Every line of the data must be retyped exactly as it stands.

*** Opening of DATA SUPPLIED ***

import Literature.MathematicalPhysics.QuantumFieldTheory.Balaban1983to89.B3Sect2ThreeLegTwoVertex

/-!
# `Balaban1983to89.B3Sect2ThreeLegThreeVertex` — T. Bałaban, *(Higgs)₂,₃ quantum fields in a finite volume. III. Renormalization*,
Commun. Math. Phys. **88** (1983) 411–445 [Balaban1983Higgs3]: p. 430 *"In fact the only other divergent graphs of this class are:
(2.21)"* — the THREE-VERTEX graphs of the class (two external scalar legs, one external vector leg) DECIDED on the concrete family
`B3Cor23Concrete.Graph` (d = 3), and the exhaustion of the class by the two- and three-vertex cases

statement-level skeleton of published theorems with citation tags; proofs where landed; nothing here is a claim about the Yang–Mills mass gap

PDF held: `paper:balaban1983-higgs-2-3-quantum-fields-finite-volume` (journal page = PDF page + 410); displays (2.20), (2.21) read as
images (strip crops): `…/b2b-balaban-ref1/pages/1983-cmp88-higgs23-III/1983-cmp88-higgs23-III-p019, p020-x2.png` (pp. 429, 430).
CITATION HEADER (lean-in-tree rule).  lit-balaban TYPED SKELETON (HOME `run/shared/lean/pub/lit-balaban/`), Phase 2, seat p18 (gen 3),
unit `lit-balaban-p18`; SKELETON row **B3.Eq2.18-2.22** (fold owner r15) and HOME/GAPS.md **G-B3-03**.  Sibling `…B3Sect2ThreeLegTwoVertex`
(two vertices; `SelfLine`, `other_inj`); inputs `B3Sect3DivergentClasses.threeLeg_structure` (p248510), `B3Sect3DegreeCensus` (p248239);
pictures as model graphs `B3Sect2ThreeLegGraphs` (p248628: `g220`, `g221b`, `g221c`, `gX2`).

WHAT THIS MODULE PROVES (d = 3, n̄ ≥ 2; sorry-free; theorems only).  `threeLeg_threeVertices`: a graph of the model with D(G) ≤ 0, two
external φ′-legs, one external vector leg and THREE vertices consists of u = (1.8) with n + n′ = 1 (no internal A′-leg: it carries the
external vector leg) and b, c = (1.8)_{1,0} with one internal A′-leg each (the A′-line), every differentiation internal, and its two
φ′-lines realize exactly one of: **(2.20)** (both φ′-legs of u internal, no tadpole at u — they end at b and c), **(2.21b)** (the
differentiated leg of u joined to the undifferentiated leg of the vertex b carrying two internal φ′-legs, no tadpole at b), **(2.21c)**
(joined to the differentiated leg of b), **X2** of G-B3-03 (a φ′-tadpole at b; then u is joined to c), or the disconnected
configuration (φ′-tadpole at u next to the graph (2.4) on b, c).  `threeLeg_cases`: two vertices without (1.6), two vertices with one
(1.6), or three vertices without (1.6) — so with `…TwoVertex` the class is, on the model and up to the relabelling of vertices and the
A′∕Ã reading of the external vector leg, exactly the nine pictures (2.18)–(2.21f), X1, X2 and two disconnected unions of lower-order
graphs: the printed «only … (2.21)» misses X1 and X2 (G-B3-03, now kernel-checked), nothing else.  Helpers: `three_vertices`,
`not_selfLine_of_intScalar_eq_one`.  NOT here: 1PI / connectedness as hypotheses; the analytic content of the class (Sect. 3).
-/

namespace Literature.MathematicalPhysics.QuantumFieldTheory.Balaban1983to89.B3Sect2ThreeLegThreeVertex

open Finset B3Prop1 B3Sect2Statements B3VertexBridge B3Cor23Concrete B3DivergentGraphs B3ScalarLegParity B3OddVectorLoops
  B3Sect3DegreeCensus B3Sect3DivergentClasses
  B3Sect2ThreeLegTwoVertex

variable {nbar : ℕ} (G : Graph nbar)

/-- kernel: the three vertices of a three-vertex graph and the sums over them. [cite: Balaban1983Higgs3, p.415] -/
theorem three_vertices (hV : G.nV = 3) :
    ∃ i₀ i₁ i₂ : Fin G.nV, i₀ ≠ i₁ ∧ i₀ ≠ i₂ ∧ i₁ ≠ i₂ ∧ (∀ i, i = i₀ ∨ i = i₁ ∨ i = i₂) ∧
      ∀ f : Fin G.nV → ℕ, ∑ i, f i = f i₀ + f i₁ + f i₂ := by
  refine ⟨⟨0, by omega⟩, ⟨1, by omega⟩, ⟨2, by omega⟩, by simp [Fin.ext_iff], by simp [Fin.ext_iff], by simp [Fin.ext_iff],
    fun i => ?_, fun f => ?_⟩
  · have := i.isLt
    rcases Nat.lt_or_ge i.val 1 with h | h
    · exact Or.inl (Fin.ext (by simp; omega))
    · rcases Nat.lt_or_ge i.val 2 with h' | h'
      · exact Or.inr (Or.inl (Fin.ext (by simp; omega)))
      · exact Or.inr (Or.inr (Fin.ext (by simp; omega)))
  · have huniv : (univ : Finset (Fin G.nV)) = {⟨0, by omega⟩, ⟨1, by omega⟩, ⟨2, by omega⟩} := by
      ext i; simp only [mem_univ, mem_insert, mem_singleton, true_iff, Fin.ext_iff]; have := i.isLt; omega
    rw [huniv, sum_insert (by simp [Fin.ext_iff]), sum_pair (by simp [Fin.ext_iff]), add_assoc]

/-- kernel: a vertex with exactly one internal φ′-leg carries no φ′-tadpole. [cite: Balaban1983Higgs3, p.415] -/
theorem not_selfLine_of_intScalar_eq_one {i : Fin G.nV} (h1 : G.intScalar i = 1) (hiv : G.intVector i = 0) :
    ¬ SelfLine G i := by
  rintro ⟨⟨i', x⟩, y, hx, hxy, hy⟩
  dsimp only at hx
  subst hx
  cases x with
  | inl j =>
    obtain ⟨i'', j'', hyv, hback⟩ := G.other_scalar hxy
    subst hyv
    dsimp only at hy
    subst hy
    have hne : j ≠ j'' := by rintro rfl; exact G.other_ne _ _ hxy rfl
    have := two_le_intScalar G j j'' hne (by simp [hxy]) (by simp [hback])
    omega
  | inr j =>
    have := G.one_le_intVector j (by simp [hxy])
    omega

*** Close of DATA SUPPLIED ***

■ **RESULT BELOW**:
import Literature.MathematicalPhysics.QuantumFieldTheory.Balaban1983to89.B3Sect2ThreeLegTwoVertex

/-!
# `Balaban1983to89.B3Sect2ThreeLegThreeVertex` — T. Bałaban, *(Higgs)₂,₃ quantum fields in a finite volume. III. Renormalization*,
Commun. Math. Phys. **88** (1983) 411–445 [Balaban1983Higgs3]: p. 430 *"In fact the only other divergent graphs of this class are:
(2.21)"* — the THREE-VERTEX graphs of the class (two external scalar legs, one external vector leg) DECIDED on the concrete family
`B3Cor23Concrete.Graph` (d = 3), and the exhaustion of the class by the two- and three-vertex cases

statement-level skeleton of published theorems with citation tags; proofs where landed; nothing here is a claim about the Yang–Mills mass gap

PDF held: `paper:balaban1983-higgs-2-3-quantum-fields-finite-volume` (journal page = PDF page + 410); displays (2.20), (2.21) read as
images (strip crops): `…/b2b-balaban-ref1/pages/1983-cmp88-higgs23-III/1983-cmp88-higgs23-III-p019, p020-x2.png` (pp. 429, 430).
CITATION HEADER (lean-in-tree rule).  lit-balaban TYPED SKELETON (HOME `run/shared/lean/pub/lit-balaban/`), Phase 2, seat p18 (gen 3),
unit `lit-balaban-p18`; SKELETON row **B3.Eq2.18-2.22** (fold owner r15) and HOME/GAPS.md **G-B3-03**.  Sibling `…B3Sect2ThreeLegTwoVertex`
(two vertices; `SelfLine`, `other_inj`); inputs `B3Sect3DivergentClasses.threeLeg_structure` (p248510), `B3Sect3DegreeCensus` (p248239);
pictures as model graphs `B3Sect2ThreeLegGraphs` (p248628: `g220`, `g221b`, `g221c`, `gX2`).

WHAT THIS MODULE PROVES (d = 3, n̄ ≥ 2; sorry-free; theorems only).  `threeLeg_threeVertices`: a graph of the model with D(G) ≤ 0, two
external φ′-legs, one external vector leg and THREE vertices consists of u = (1.8) with n + n′ = 1 (no internal A′-leg: it carries the
external vector leg) and b, c = (1.8)_{1,0} with one internal A′-leg each (the A′-line), every differentiation internal, and its two
φ′-lines realize exactly one of: **(2.20)** (both φ′-legs of u internal, no tadpole at u — they end at b and c), **(2.21b)** (the
differentiated leg of u joined to the undifferentiated leg of the vertex b carrying two internal φ′-legs, no tadpole at b), **(2.21c)**
(joined to the differentiated leg of b), **X2** of G-B3-03 (a φ′-tadpole at b; then u is joined to c), or the disconnected
configuration (φ′-tadpole at u next to the graph (2.4) on b, c).  `threeLeg_cases`: two vertices without (1.6), two vertices with one
(1.6), or three vertices without (1.6) — so with `…TwoVertex` the class is, on the model and up to the relabelling of vertices and the
A′∕Ã reading of the external vector leg, exactly the nine pictures (2.18)–(2.21f), X1, X2 and two disconnected unions of lower-order
graphs: the printed «only … (2.21)» misses X1 and X2 (G-B3-03, now kernel-checked), nothing else.  Helpers: `three_vertices`,
`not_selfLine_of_intScalar_eq_one`.  NOT here: 1PI / connectedness as hypotheses; the analytic content of the class (Sect. 3).
-/

namespace Literature.MathematicalPhysics.QuantumFieldTheory.Balaban1983to89.B3Sect2ThreeLegThreeVertex

open Finset B3Prop1 B3Sect2Statements B3VertexBridge B3Cor23Concrete B3DivergentGraphs B3ScalarLegParity B3OddVectorLoops
  B3Sect3DegreeCensus B3Sect3DivergentClasses
  B3Sect2ThreeLegTwoVertex

variable {nbar : ℕ} (G : Graph nbar)

/-- kernel: the three vertices of a three-vertex graph and the sums over them. [cite: Balaban1983Higgs3, p.415] -/
theorem three_vertices (hV : G.nV = 3) :
    ∃ i₀ i₁ i₂ : Fin G.nV, i₀ ≠ i₁ ∧ i₀ ≠ i₂ ∧ i₁ ≠ i₂ ∧ (∀ i, i = i₀ ∨ i = i₁ ∨ i = i₂) ∧
      ∀ f : Fin G.nV → ℕ, ∑ i, f i = f i₀ + f i₁ + f i₂ := by
  refine ⟨⟨0, by omega⟩, ⟨1, by omega⟩, ⟨2, by omega⟩, by simp [Fin.ext_iff], by simp [Fin.ext_iff], by simp [Fin.ext_iff],
    fun i => ?_, fun f => ?_⟩
  · have := i.isLt
    rcases Nat.lt_or_ge i.val 1 with h | h
    · exact Or.inl (Fin.ext (by simp; omega))
    · rcases Nat.lt_or_ge i.val 2 with h' | h'
      · exact Or.inr (Or.inl (Fin.ext (by simp; omega)))
      · exact Or.inr (Or.inr (Fin.ext (by simp; omega)))
  · have huniv : (univ : Finset (Fin G.nV)) = {⟨0, by omega⟩, ⟨1, by omega⟩, ⟨2, by omega⟩} := by
      ext i; simp only [mem_univ, mem_insert, mem_singleton, true_iff, Fin.ext_iff]; have := i.isLt; omega
    rw [huniv, sum_insert (by simp [Fin.ext_iff]), sum_pair (by simp [Fin.ext_iff]), add_assoc]

/-- kernel: a vertex with exactly one internal φ′-leg carries no φ′-tadpole. [cite: Balaban1983Higgs3, p.415] -/
theorem not_selfLine_of_intScalar_eq_one {i : Fin G.nV} (h1 : G.intScalar i = 1) (hiv : G.intVector i = 0) :
    ¬ SelfLine G i := by
  rintro ⟨⟨i', x⟩, y, hx, hxy, hy⟩
  dsimp only at hx
  subst hx
  cases x with
  | inl j =>
    obtain ⟨i'', j'', hyv, hback⟩ := G.other_scalar hxy
    subst hyv
    dsimp only at hy
    subst hy
    have hne : j ≠ j'' := by rintro rfl; exact G.other_ne _ _ hxy rfl
    have := two_le_intScalar G j j'' hne (by simp [hxy]) (by simp [hback])
    omega
  | inr j =>
    have := G.one_le_intVector j (by simp [hxy])
    omega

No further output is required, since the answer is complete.